このジャンルを代表するアーティストは、パコ・デ・ルシアです。そう言うとだいたいどんな曲風なのか想像がつくのではないでしょうか!? 伝説のギタリスト、パコ・デ・ルシアはフラメンコの世界に中南米の打楽器をもたらしたことでも知られていますが、つまりキューバのルンバの基盤となる打楽器のリズムと、フラメンコの哀愁ただよう旋律とが溶け合ってできたのがこのジャンルです。
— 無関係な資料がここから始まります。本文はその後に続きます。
/-- **LEMMA (L2) — TOWER DIGIT EXPANSION.**  Grafting a far letter `X^D • S` (`D > m · max d`) on a pencil `G` of
support `d`: `det (G + X^D S) = ∑_{j ≤ m} X^{j D} · E j` where `E j` is the `T^j`-coefficient of the bivariate pencil
determinant `det (G + T·S)` and `natDegree (E j) < D` — the determinant is the base-`X^D` digit string of
`Q(X,T) = det(G + T S)`, i.e. `det F = Q(X, X^D)` with non-overlapping digits. -/
def TowerDigitExpansion : Prop :=
  ∀ (m K D : ℕ) (d : Fin K → ℕ) (S : Fin K → Matrix (Fin m) (Fin m) ℝ) (Stop : Matrix (Fin m) (Fin m) ℝ),
    (∀ l, m * d l < D) → 0 < D →
    let G : Matrix (Fin m) (Fin m) ℝ[X] := ∑ l, (X : ℝ[X]) ^ d l • (S l).map Polynomial.C
    let Q : Polynomial ℝ[X] := (G.map (C : ℝ[X] →+* Polynomial ℝ[X]) +
      (X : Polynomial ℝ[X]) • Stop.map ((C : ℝ[X] →+* Polynomial ℝ[X]).comp (C : ℝ →+* ℝ[X]))).det
    (G + (X : ℝ[X]) ^ D • Stop.map Polynomial.C).det = ∑ j ∈ Finset.range (m + 1), (X : ℝ[X]) ^ (D * j) * Q.coeff j ∧
      ∀ j, (Q.coeff j).natDegree < D ∨ Q.coeff j = 0

/-- **THE GRAFT LAW (GL) — the crux-level target of the line.**  On a tower, grafting ONE far letter costs at most a
constant FACTOR plus a QUASI-POLYNOMIAL additive term: `ζ₊(m; d ⊔ D) ≤ 2^C · ζ₊(m; d) + 2^{C log₂² m}`.
(The additive term is forced: `K = 3` towers are Descartes-sharp `C(m+2,2) − 1` (Disproof §D items 2/7, Vinnikov) while
`ζ₊(m;2 letters) = m`; the staircase family (L ≥ 6) lives on towers with `log ζ ≈ (K/6)·log m` at `K ≲ log m`.) -/
def TowerGraftLaw : Prop :=
  ∃ C : ℕ, ∀ (m K B D : ℕ) (d : Fin K → ℕ), IsTower m d → (∀ l, m * d l < D) →
    PosRootLawOn m K B d →
    PosRootLawOn m (K + 1) (2 ^ C * B + 2 ^ (C * Nat.log 2 m ^ 2)) (Fin.snoc d D)

/-- (GL) iterated along the tower gives TOWER-B (induction on `K`; `B_{K+1} = 2^C B_K + 2^{C L²}`, `B_1 = 0`). -/
def TowerB_of_graftLaw : Prop := TowerGraftLaw → TowerB

/-- **Bearing on the crux.**  `WeakLifting` RESTRICTED TO TOWER SUPPORTS (a literal sub-case of stmt-19561: the
format-level tropical hypothesis, the conclusion only for tower `d`). -/
def TowerWeakLifting : Prop :=
  ∃ C : ℕ, ∀ (m K n : ℕ), TropRootLawAt m K n → ∀ (d : Fin K → ℕ), IsTower m d →
    ∀ (S : Fin K → Matrix (Fin m) (Fin m) ℝ), (∀ l, (S l).IsSymm) →
      (Matrix.det (∑ l, ((X : ℝ[X]) ^ d l) • (S l).map Polynomial.C)).roots.toFinset.card ≤
        2 ^ (C * (K + Nat.log 2 m ^ 2)) * (n + 1)
import Summits.QuantumFields.YangMills.Theorems.BalabanUVNodesN06SectBStepUParKnitFull
import Literature.MathematicalPhysics.QuantumFieldTheory.Balaban1983to89.B9LeafXCodedKnitUParH
import Literature.MathematicalPhysics.QuantumFieldTheory.Balaban1983to89.Node00.OpsYQLetter
import Literature.MathematicalPhysics.QuantumFieldTheory.Balaban1983to89.B7AvgClosedSpecialUnitarySharp
import Literature.MathematicalPhysics.QuantumFieldTheory.Balaban1983to89.B9PinGeometryKLevelV1B

/-!
# Balaban UV-stability nodes, N06 [B9] Sect. B — «K2-G-KNIT-REC»: THE KNIT SECT.-B STEP AT THE STAGE RECORD — `G := SU(N)` (`N ≦ 25`), `c35 := c35Y`,
# the averaging pair OF RECORD `(qKnitOfRecord, qsKnitOfRecord)`, the record-level Thm 3.3 — i.e. the knit certificate's `hBK` binder shape
# `h32 → h33 → SectBStepUPar …` with the class token `C37KY` (dag-n06-d «KA» l.111 displays it at `C37GY`)

[B9] = T. Bałaban, *Propagators for lattice gauge theories in a background field*, Commun. Math. Phys. **99** (1985) 389–434 [`Balaban1985BackgroundPropagators`];
[B8] = T. Bałaban, *Averaging operations for lattice gauge theories*, Commun. Math. Phys. **98** (1985) 17–51 [`Balaban1985Averaging`]; [4] = [`Balaban1984PropagatorsII`].

statement-level skeleton of published theorems with citation tags; proofs where landed; nothing here is a claim about the Yang–Mills mass gap

THE PRINT.  Thm 3.4 p. 400 (Sect.-B step for the pair `(U, U′)` of (3.35)–(3.37)); (3.19) p. 393 (the averaging's transporters are those of [B8] (52)–(53)); Thms 3.2∕3.3 pp.
398–399 (the inputs); Thm 3.11 p. 416 (invertibility of `Δ_a`).

WHAT (seat dag-n06-c gen 26).  `…N06SectBStepUParKnitFull.sectBStepUPar_knit` READ AT THE STAGE RECORD: `G := specialUnitaryUnits (Fin N)` with `hGa := avgClosed_specialUnitary_of_le hN`
(`N ≦ 25` — the tree's range for [B8]'s averaging closure of `SU(N)`, refuted beyond), `hGU := specialUnitaryUnits_le_unitaryUnits`, `c35 := c35Y` (`hc := c35Y_le_ten`), the
averaging pair `(𝔮, 𝔮s) := (qKnitOfRecord N θ _, qsKnitOfRecord N θ _)` (faces `qKnitOfRecord_apply ∕ qsKnitOfRecord_apply`, `rfl`), the regime bridge `hRP` from the coded
class `(bg9YC 𝕄 SU(N) extraYPb x).Reg335 c35Y` to the local class `(bg9KP 𝕄 SU(N) x.toKIdx).Reg335 c35Y` (`B9SectBCodedClassR.reg335C_iff` + `bg9YP`'s first conjunct — the
reading dag-n06-j uses in `hunitAQ_knitRecord_of_sections`), `hb₁ := θ.hb`, and the CODED Theorem 3.3 DERIVED from the record-level one by dag-n06-d's
`B9LeafXCodedKnitUParH.thm33Printed_codedUPar` — so the two antecedents `h32 ∕ h33` are LITERALLY those of «KA»'s `hBK` (l.111).  DISPLAYED: `hN`, `hι`, the basis data
`M₂ hrepr hcR hcL`, the x-free numerics windows (`α₀′ ≦ α_Q`, `8α₀′ ≦ c₂′`, `K_pl(a)·L⁴ < α₀′` on `a ≦ aInv`, dag-n06-l's Prop-7 `ϱ′∕ϱ` window), the thresholds
`MInv aInv aW mN` (`hMd hMr hnbr`), the class constants `CqK MK` (`0 ≦ CqK`; `CqK` stays a binder until dag-n06-l's (K1) names its constant — node00-def-Y I.20728), and the GUARDED knit Thm 3.11 unit `hunitA` (n06-j's `hunitAQ_knitRecord_of_sections` supplies it
on its own thresholds; «KA» displays the positivity `hΔAK` from which it follows by `isUnit_of_posDefTr` — the fold is the certificate's, so it stays a binder here).

HONEST SCOPE.  Instantiation ∕ bookkeeping of landed theorems at the record's names; conditional on `hunitA`, `h32`, `h33`, the numerics and `N ≦ 25`; a HELPER — it inhabits
«KA»'s `hBK` only after the class token there is re-keyed `C37GY → C37KY` (dag-n06-d's ∕ node00-def-Y's call); NOT the discharge of any N06 obligation; count-neutral;
nothing continuum ∕ OS ∕ mass gap ∕ Clay.  Cell `pub-ymgap` (HUMAN RULING D-0062), Track A node N06 [B9], 2026-08-30.
-/

noncomputable section

namespace Summit.QuantumFields.YangMills.BalabanUVNodes.N06SectBStepUParKnitRecord

open scoped Matrix Matrix.Norms.L2Operator
open Literature.MathematicalPhysics.QuantumFieldTheory.Balaban1983to89
open Literature.MathematicalPhysics.QuantumFieldTheory.Balaban1983to89.Node00 (SiteY BlkY FBondY IBondY CfgY SiteParY GAQY GpY XY deltaAQY deltaPrimeAY parSymY parBY
  kernelFamilyS kernelFamilyB Stage3Params)
open Literature.MathematicalPhysics.QuantumFieldTheory.Balaban1983to89.Node00.OpsYQLetter (adjTrY qKnitOfRecord qsKnitOfRecord)
open Literature.MathematicalPhysics.QuantumFieldTheory.Balaban1983to89.Node00 (cqY)
open Literature.MathematicalPhysics.QuantumFieldTheory.Balaban1983to89.B6Ineq2142KLevelV1 (β)
open Literature.MathematicalPhysics.QuantumFieldTheory.Balaban1983to89.B6KLevelCensusIndexV1 (KIdx kGeo)
open Literature.MathematicalPhysics.QuantumFieldTheory.Balaban1983to89.B9PinMembersKLevelV1 (MemberY geo9Y)
open Literature.MathematicalPhysics.QuantumFieldTheory.Balaban1983to89.B9PinGeometryKLevelV1 (c35Y)
open Literature.MathematicalPhysics.QuantumFieldTheory.Balaban1983to89.B9PinGeometryKLevelV1B (c35Y_le_ten)
open Literature.MathematicalPhysics.QuantumFieldTheory.Balaban1983to89.B9BackgroundsKLevelV1P (bg9KP)
open Literature.MathematicalPhysics.QuantumFieldTheory.Balaban1983to89.B9SectBCodedClassR (RegExtraY bg9YC extraYPb)
open Literature.MathematicalPhysics.QuantumFieldTheory.Balaban1983to89.B9Eq360DeltaPrimeAY (AfldY)
open Literature.MathematicalPhysics.QuantumFieldTheory.Balaban1983to89.B9SectBGpFrameCodedYR (codingYx)
open Literature.MathematicalPhysics.QuantumFieldTheory.Balaban1983to89.B9SectBCodedReadingsUR (KACU)
open Literature.MathematicalPhysics.QuantumFieldTheory.Balaban1983to89.B9SectBCodedReadingsUParH (KSCUPar SectBStepUPar)
open Literature.MathematicalPhysics.QuantumFieldTheory.Balaban1983to89.B9SectBKerFrameCodedYR (CinvY)
open Literature.MathematicalPhysics.QuantumFieldTheory.Balaban1983to89.B9RWSumsReadsNbr (nbr)
open Literature.MathematicalPhysics.QuantumFieldTheory.Balaban1983to89.B9Eq340TaxiContourLocalityY (rLB)
open Literature.MathematicalPhysics.QuantumFieldTheory.Balaban1983to89.B9SectBCodedClassKnitY (C37KY)
open Literature.MathematicalPhysics.QuantumFieldTheory.Balaban1983to89.B7Prop2Explicit (unitaryUnits c2')
open Literature.MathematicalPhysics.QuantumFieldTheory.Balaban1983to89.B7Prop2SpecialUnitary (specialUnitaryUnits specialUnitaryUnits_le_unitaryUnits)
open Literature.MathematicalPhysics.QuantumFieldTheory.Balaban1983to89.B7AvgClosedSpecialUnitarySharp (avgClosed_specialUnitary_of_le)
open Literature.MathematicalPhysics.QuantumFieldTheory.Balaban1983to89.B7Prop3Flat (c3)
open Literature.MathematicalPhysics.QuantumFieldTheory.Balaban1983to89.B7Prop5CplxLevels (epsCplx tauCplx)
open Literature.MathematicalPhysics.QuantumFieldTheory.Balaban1983to89.B9Eq316AveragingTransposeZd (alphaQ)
open Literature.MathematicalPhysics.QuantumFieldTheory.Balaban1983to89.B9C2FormBoxRegimeY (Kpl)
open Literature.MathematicalPhysics.QuantumFieldTheory.Balaban1983to89.B9B8AveragingJunction (parKnitY)
open Literature.MathematicalPhysics.QuantumFieldTheory.Balaban1983to89.B9LeafXCodedKnitUParH (thm33Printed_codedUPar)
open Summit.QuantumFields.YangMills.BalabanUVNodes.N06SectBStepUParKnitFull (sectBStepUPar_knit)

variable {N : ℕ} [NeZero N] [Nonempty (Fin N)] (θ : Stage3Params) (Mstar : ℕ)
variable {ι : Type} [Fintype ι] [DecidableEq ι]
variable {J : Type} (f : J → MemberY θ.d₆ θ.ℓ₆ θ.hd' θ.hL' θ.b₀ θ.b₁ Mstar)
  [∀ x : MemberY θ.d₆ θ.ℓ₆ θ.hd' θ.hL' θ.b₀ θ.b₁ Mstar, Fintype (geo9Y x).Site]
  [instDS : ∀ x : MemberY θ.d₆ θ.ℓ₆ θ.hd' θ.hL' θ.b₀ θ.b₁ Mstar, DecidableEq (geo9Y x).Site]
  [instNE : ∀ x : MemberY θ.d₆ θ.ℓ₆ θ.hd' θ.hL' θ.b₀ θ.b₁ Mstar, Nonempty (geo9Y x).Site]
  (b : Module.Basis ι ℝ (Matrix (Fin N) (Fin N) ℂ)) (ιB : ∀ j : J, BlkY (f j).toKIdx → IBondY (f j).toKIdx)
  (C38 : ∀ j : J, ℝ → CfgY (Matrix (Fin N) (Fin N) ℂ) (f j).toKIdx → AfldY (Matrix (Fin N) (Fin N) ℂ) (f j).toKIdx → Prop)
  (CqK MK aInv : ℝ)

/-- ★★★ **THE KNIT SECT.-B STEP AT THE STAGE RECORD** (`G := SU(N)`, `N ≦ 25`; `c35 := c35Y`; the averaging pair of record; `P := extraYPb`; class `C37KY` pinned to the coded
regularity `(bg9YC 𝕄 SU(N) extraYPb x).Reg335 c35Y`, straight constant `Cq := cqY d₆` (node00-def-Y's word I.20728), exponent window
`β₀ := ϱ′·L³∕3`, the knit constant `CqK` and the thresholds `MK ∕ aInv` binders): from the record's Theorem 3.2 `h32` and the record-level Theorem 3.3 `h33` for
`(G′, G) = (GpY parKnitY, G[𝔮_rec](parKnitY, G′))` read by `kernelFamilyS … parSymY ∕ kernelFamilyB … parBY` — the two antecedents of «KA»'s `hBK` — plus the GUARDED knit
Thm 3.11 unit `hunitA`, the numerics windows and the basis data, the two-transporter Sect.-B step over the coded carrier at the knit.  Everything else is discharged by name in
`sectBStepUPar_knit` (gen 26) and its companions. [cite: Balaban1985BackgroundPropagators, Thm 3.4 p.400, Sect. B pp.400–407, (3.19) p.393, (3.35)–(3.37) p.396, Thms 3.2–3.3 pp.398–399, Thm 3.11 p.416; Balaban1985Averaging, Prop. 2 p.26, Prop. 7 p.43; Balaban1984PropagatorsII, Lemma 2.1 p.234] -/
theorem sectBStepUPar_knitRecord [NormOneClass (Matrix (Fin N) (Fin N) ℂ)] [FiniteDimensional ℝ (Matrix (Fin N) (Fin N) ℂ)] (hN : N ≤ 25)
    (hι : ∀ (j : J) (s : BlkY (f j).toKIdx), β (f j).toKIdx.hN (f j).toKIdx.D (f j).toKIdx.hk (ιB j s) = s)
    (M₂ : ℝ) (hM₂ : 0 ≤ M₂) (hrepr : ∀ (v : Matrix (Fin N) (Fin N) ℂ) (j : ι), |b.repr v j| ≤ M₂ * ‖v‖) (hcR : 0 < M₂ * ∑ j, ‖b j‖)
    (hcL : 0 < Real.sqrt (Fintype.card ι) * M₂ * ∑ j, ‖b j‖)
    (hCqK : 0 ≤ CqK) (MInv aW : ℝ) (hMInv : 0 < MInv) (haInv : 0 < aInv) (haW : 0 < aW)
    {α₀' : ℝ} (hα' : 0 < α₀') (hαQ : α₀' ≤ alphaQ (θ.d₆ + 1) (θ.ℓ₆ + 1)) (hα8 : 8 * α₀' ≤ c2' (θ.d₆ + 1) (θ.ℓ₆ + 1))
    (hKpl : ∀ (j : J) (a : ℝ), 0 ≤ a → a ≤ aInv → Kpl (f j).toKIdx a * (kGeo (f j).toKIdx).L ^ 4 < α₀')
    {ϱ' ϱ : ℝ} (hϱ' : 0 < ϱ') (hϱ : 0 < ϱ)
    (hsmall' : Real.exp (4 * (800 * (((θ.d₆ + 1 : ℕ) : ℝ) + 1) ^ 2 * (((θ.d₆ + 1 : ℕ) : ℝ) + 4)) * α₀')
      * (1 + 8 * (131072 * (((θ.d₆ + 1 : ℕ) : ℝ) + 1) ^ 2) * ϱ') ≤ 2)
    (hc₃' : 2 * ϱ' ≤ c3 (θ.d₆ + 1) (θ.ℓ₆ + 1)) (hϱ'1 : 409600 * (((θ.d₆ + 1 : ℕ) : ℝ) + 1) ^ 2 * ϱ' ≤ 1)
    (hE : epsCplx (θ.d₆ + 1) (θ.ℓ₆ + 1) ϱ' 0 ≤ 1 / 16)
    (hdX : ((θ.d₆ + 1 : ℕ) : ℝ) * (epsCplx (θ.d₆ + 1) (θ.ℓ₆ + 1) ϱ' 0 + tauCplx (θ.d₆ + 1) (θ.ℓ₆ + 1) α₀' 0 ϱ' 0) ≤ 1 / 16)
    (hsmall : Real.exp (4480 * (((θ.d₆ + 1 : ℕ) : ℝ) + 1) ^ 2 * (((θ.d₆ + 1 : ℕ) : ℝ) + 4) * α₀' + 240000 * (((θ.d₆ + 1 : ℕ) : ℝ) + 1) ^ 3 * ϱ')
      * (1 + 8 * (2097152 * (((θ.d₆ + 1 : ℕ) : ℝ) + 1) ^ 2) * ϱ) ≤ 2)
    (hc₃ : 2 * ϱ ≤ c3 (θ.d₆ + 1) (θ.ℓ₆ + 1) / 4)
    (hunitA : ∀ j (α₀ : ℝ) (U : CfgY (Matrix (Fin N) (Fin N) ℂ) (f j).toKIdx), MInv ≤ (geo9Y (f j)).M → 0 < α₀ → (geo9Y (f j)).M * α₀ ≤ aInv →
      (bg9YC (Matrix (Fin N) (Fin N) ℂ) (specialUnitaryUnits (Fin N)) (extraYPb (Matrix (Fin N) (Fin N) ℂ) (specialUnitaryUnits (Fin N))) (f j)).Reg335 c35Y α₀ U →
      IsUnit (deltaAQY (f j).toKIdx (qKnitOfRecord N θ (f j).toKIdx) (qsKnitOfRecord N θ (f j).toKIdx) (parKnitY (f j).toKIdx)
        (GpY (f j).toKIdx (parKnitY (f j).toKIdx)) U))
    (hMd : 2 * ((θ.d₆ : ℝ) + 1) < MInv) (mN : ℕ) (hnbr : ∀ (j : J) (y' : IBondY (f j).toKIdx), (nbr (geo9Y (f j)) (2 * ((θ.d₆ : ℝ) + 1)) y').card ≤ mN)
    (hMr : rLB θ.d₆ θ.ℓ₆ + 1 < MInv)
    (h32 : B9.Thm32Printed (θ.d₆ + 1) c35Y (fun j => geo9Y (f j))
      (fun j => bg9YC (Matrix (Fin N) (Fin N) ℂ) (specialUnitaryUnits (Fin N)) (extraYPb (Matrix (Fin N) (Fin N) ℂ) (specialUnitaryUnits (Fin N))) (f j))
      (CinvY (extraYPb (Matrix (Fin N) (Fin N) ℂ) (specialUnitaryUnits (Fin N))) f (specialUnitaryUnits (Fin N)) (fun j => parKnitY (f j).toKIdx)))
    (h33 : B9.Thm33Printed c35Y (fun j => geo9Y (f j))
      (fun j => bg9YC (Matrix (Fin N) (Fin N) ℂ) (specialUnitaryUnits (Fin N)) (extraYPb (Matrix (Fin N) (Fin N) ℂ) (specialUnitaryUnits (Fin N))) (f j))
      (fun j => kernelFamilyS (f j).toKIdx
        (bg9YC (Matrix (Fin N) (Fin N) ℂ) (specialUnitaryUnits (Fin N)) (extraYPb (Matrix (Fin N) (Fin N) ℂ) (specialUnitaryUnits (Fin N))) (f j)) (fun U => U)
        (GpY (f j).toKIdx (parKnitY (f j).toKIdx)) (parSymY (f j).toKIdx))
      (fun j => kernelFamilyB (f j).toKIdx
        (bg9YC (Matrix (Fin N) (Fin N) ℂ) (specialUnitaryUnits (Fin N)) (extraYPb (Matrix (Fin N) (Fin N) ℂ) (specialUnitaryUnits (Fin N))) (f j)) (fun U => U)
        (GAQY (f j).toKIdx (qKnitOfRecord N θ (f j).toKIdx) (qsKnitOfRecord N θ (f j).toKIdx) (parKnitY (f j).toKIdx) (GpY (f j).toKIdx (parKnitY (f j).toKIdx)))
        (parBY (f j).toKIdx))) :
    SectBStepUPar (extraYPb (Matrix (Fin N) (Fin N) ℂ) (specialUnitaryUnits (Fin N))) f (θ.d₆ + 1) c35Y (specialUnitaryUnits (Fin N)) b
      (fun j => parKnitY (f j).toKIdx) (fun j => parSymY (f j).toKIdx)
      (fun j => GAQY (f j).toKIdx (qKnitOfRecord N θ (f j).toKIdx) (qsKnitOfRecord N θ (f j).toKIdx) (parKnitY (f j).toKIdx) (GpY (f j).toKIdx (parKnitY (f j).toKIdx)))
      (fun j => parBY (f j).toKIdx)
      (fun j => C37KY (specialUnitaryUnits (Fin N)) (f j) (ιB j)
        (fun α₀ U => (bg9YC (Matrix (Fin N) (Fin N) ℂ) (specialUnitaryUnits (Fin N)) (extraYPb (Matrix (Fin N) (Fin N) ℂ) (specialUnitaryUnits (Fin N))) (f j)).Reg335 c35Y α₀ U)
        (cqY θ.d₆) CqK MK aInv (ϱ' * (((θ.ℓ₆ + 1 : ℕ) : ℝ)) ^ 3 / 3))
      C38 (CinvY (extraYPb (Matrix (Fin N) (Fin N) ℂ) (specialUnitaryUnits (Fin N))) f (specialUnitaryUnits (Fin N)) (fun j => parKnitY (f j).toKIdx)) := by
  have hb₁ : 0 ≤ θ.b₁ := θ.hb.1.le.trans θ.hb.2
  have hL0 : (0 : ℝ) < (((θ.ℓ₆ + 1 : ℕ) : ℝ)) := by positivity
  have hβ₀ : 3 * (((((θ.ℓ₆ + 1 : ℕ) : ℝ)) ^ 3)⁻¹ * (ϱ' * (((θ.ℓ₆ + 1 : ℕ) : ℝ)) ^ 3 / 3)) ≤ ϱ' := by
    have : 3 * (((((θ.ℓ₆ + 1 : ℕ) : ℝ)) ^ 3)⁻¹ * (ϱ' * (((θ.ℓ₆ + 1 : ℕ) : ℝ)) ^ 3 / 3)) = ϱ' := by field_simp
    rw [this]
  -- the regime bridge: the coded class of record is print's class with `0 ≤ α₀`; its first conjunct is the local class at the member's own index
  have hRP : ∀ (j : J) (α₀ : ℝ) (U : CfgY (Matrix (Fin N) (Fin N) ℂ) (f j).toKIdx),
      (bg9YC (Matrix (Fin N) (Fin N) ℂ) (specialUnitaryUnits (Fin N)) (extraYPb (Matrix (Fin N) (Fin N) ℂ) (specialUnitaryUnits (Fin N))) (f j)).Reg335 c35Y α₀ U →
        (bg9KP (Matrix (Fin N) (Fin N) ℂ) (specialUnitaryUnits (Fin N)) (f j).toKIdx).Reg335 c35Y α₀ U :=
    fun j α₀ U hU => ⟨hU.1.1, hU.1.2.2⟩
  exact sectBStepUPar_knit f c35Y (specialUnitaryUnits (Fin N)) (fun j => qKnitOfRecord N θ (f j).toKIdx) (fun j => qsKnitOfRecord N θ (f j).toKIdx) b ιB C38
    (cqY θ.d₆) CqK MK aInv (ϱ' * (((θ.ℓ₆ + 1 : ℕ) : ℝ)) ^ 3 / 3) hι (avgClosed_specialUnitary_of_le hN (θ.d₆ + 1) (θ.ℓ₆ + 1)) specialUnitaryUnits_le_unitaryUnits M₂ hM₂ hrepr hcR hcL
    (fun j U => rfl) (fun j U => rfl) hCqK MInv aW hMInv haInv haW c35Y_le_ten hRP hα' hαQ hα8 hKpl hϱ' hϱ hsmall' hc₃' hϱ'1 hE hdX hsmall hc₃ hβ₀
    hunitA hb₁ hMd mN hnbr hMr h32
    (thm33Printed_codedUPar (extraYPb (Matrix (Fin N) (Fin N) ℂ) (specialUnitaryUnits (Fin N))) (specialUnitaryUnits (Fin N)) f C38
      (fun j => parKnitY (f j).toKIdx) (fun j => parSymY (f j).toKIdx)
      (fun j => GAQY (f j).toKIdx (qKnitOfRecord N θ (f j).toKIdx) (qsKnitOfRecord N θ (f j).toKIdx) (parKnitY (f j).toKIdx) (GpY (f j).toKIdx (parKnitY (f j).toKIdx)))
      (fun j => parBY (f j).toKIdx) c35Y _ h33)

end Summit.QuantumFields.YangMills.BalabanUVNodes.N06SectBStepUParKnitRecord

end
一番有名な曲《Entre Dos Aguas》は、ウディ・アレンの大ヒット映画『それでも恋するバルセロナ』でも流れていましたね。これを聴くと今すぐスペインに飛んで行きたくなります……。

 

 

■ルンバ・カタラナ

ルンバ・フラメンカは名前の通り、フラメンコ周辺で興ったジャンルですが、これがさらに発展したのがルンバ・カタラナというカタルーニャ地方の音楽です。中心地となったのはバルセロナで、この街に住んでいたヒターノたちによって発展したと云われています。代表アーティストの1人はペレで、彼の曲《El Muerto Vivo》が最も知られているのではないでしょうか。これも聴くと面白いです。フラメンコの片鱗を感じさせる哀愁のメロディーやパルマでの音頭もありますが、それよりも全体的にリズミカルでノリノリで、ルンバ・フラメンカよりも元祖ルンバに近いかも。

 

 

ルンバ・フラメンカもルンバ・カタラナも探したらた〜くさんの曲がありますので、いろいろ聴いてみましょう!!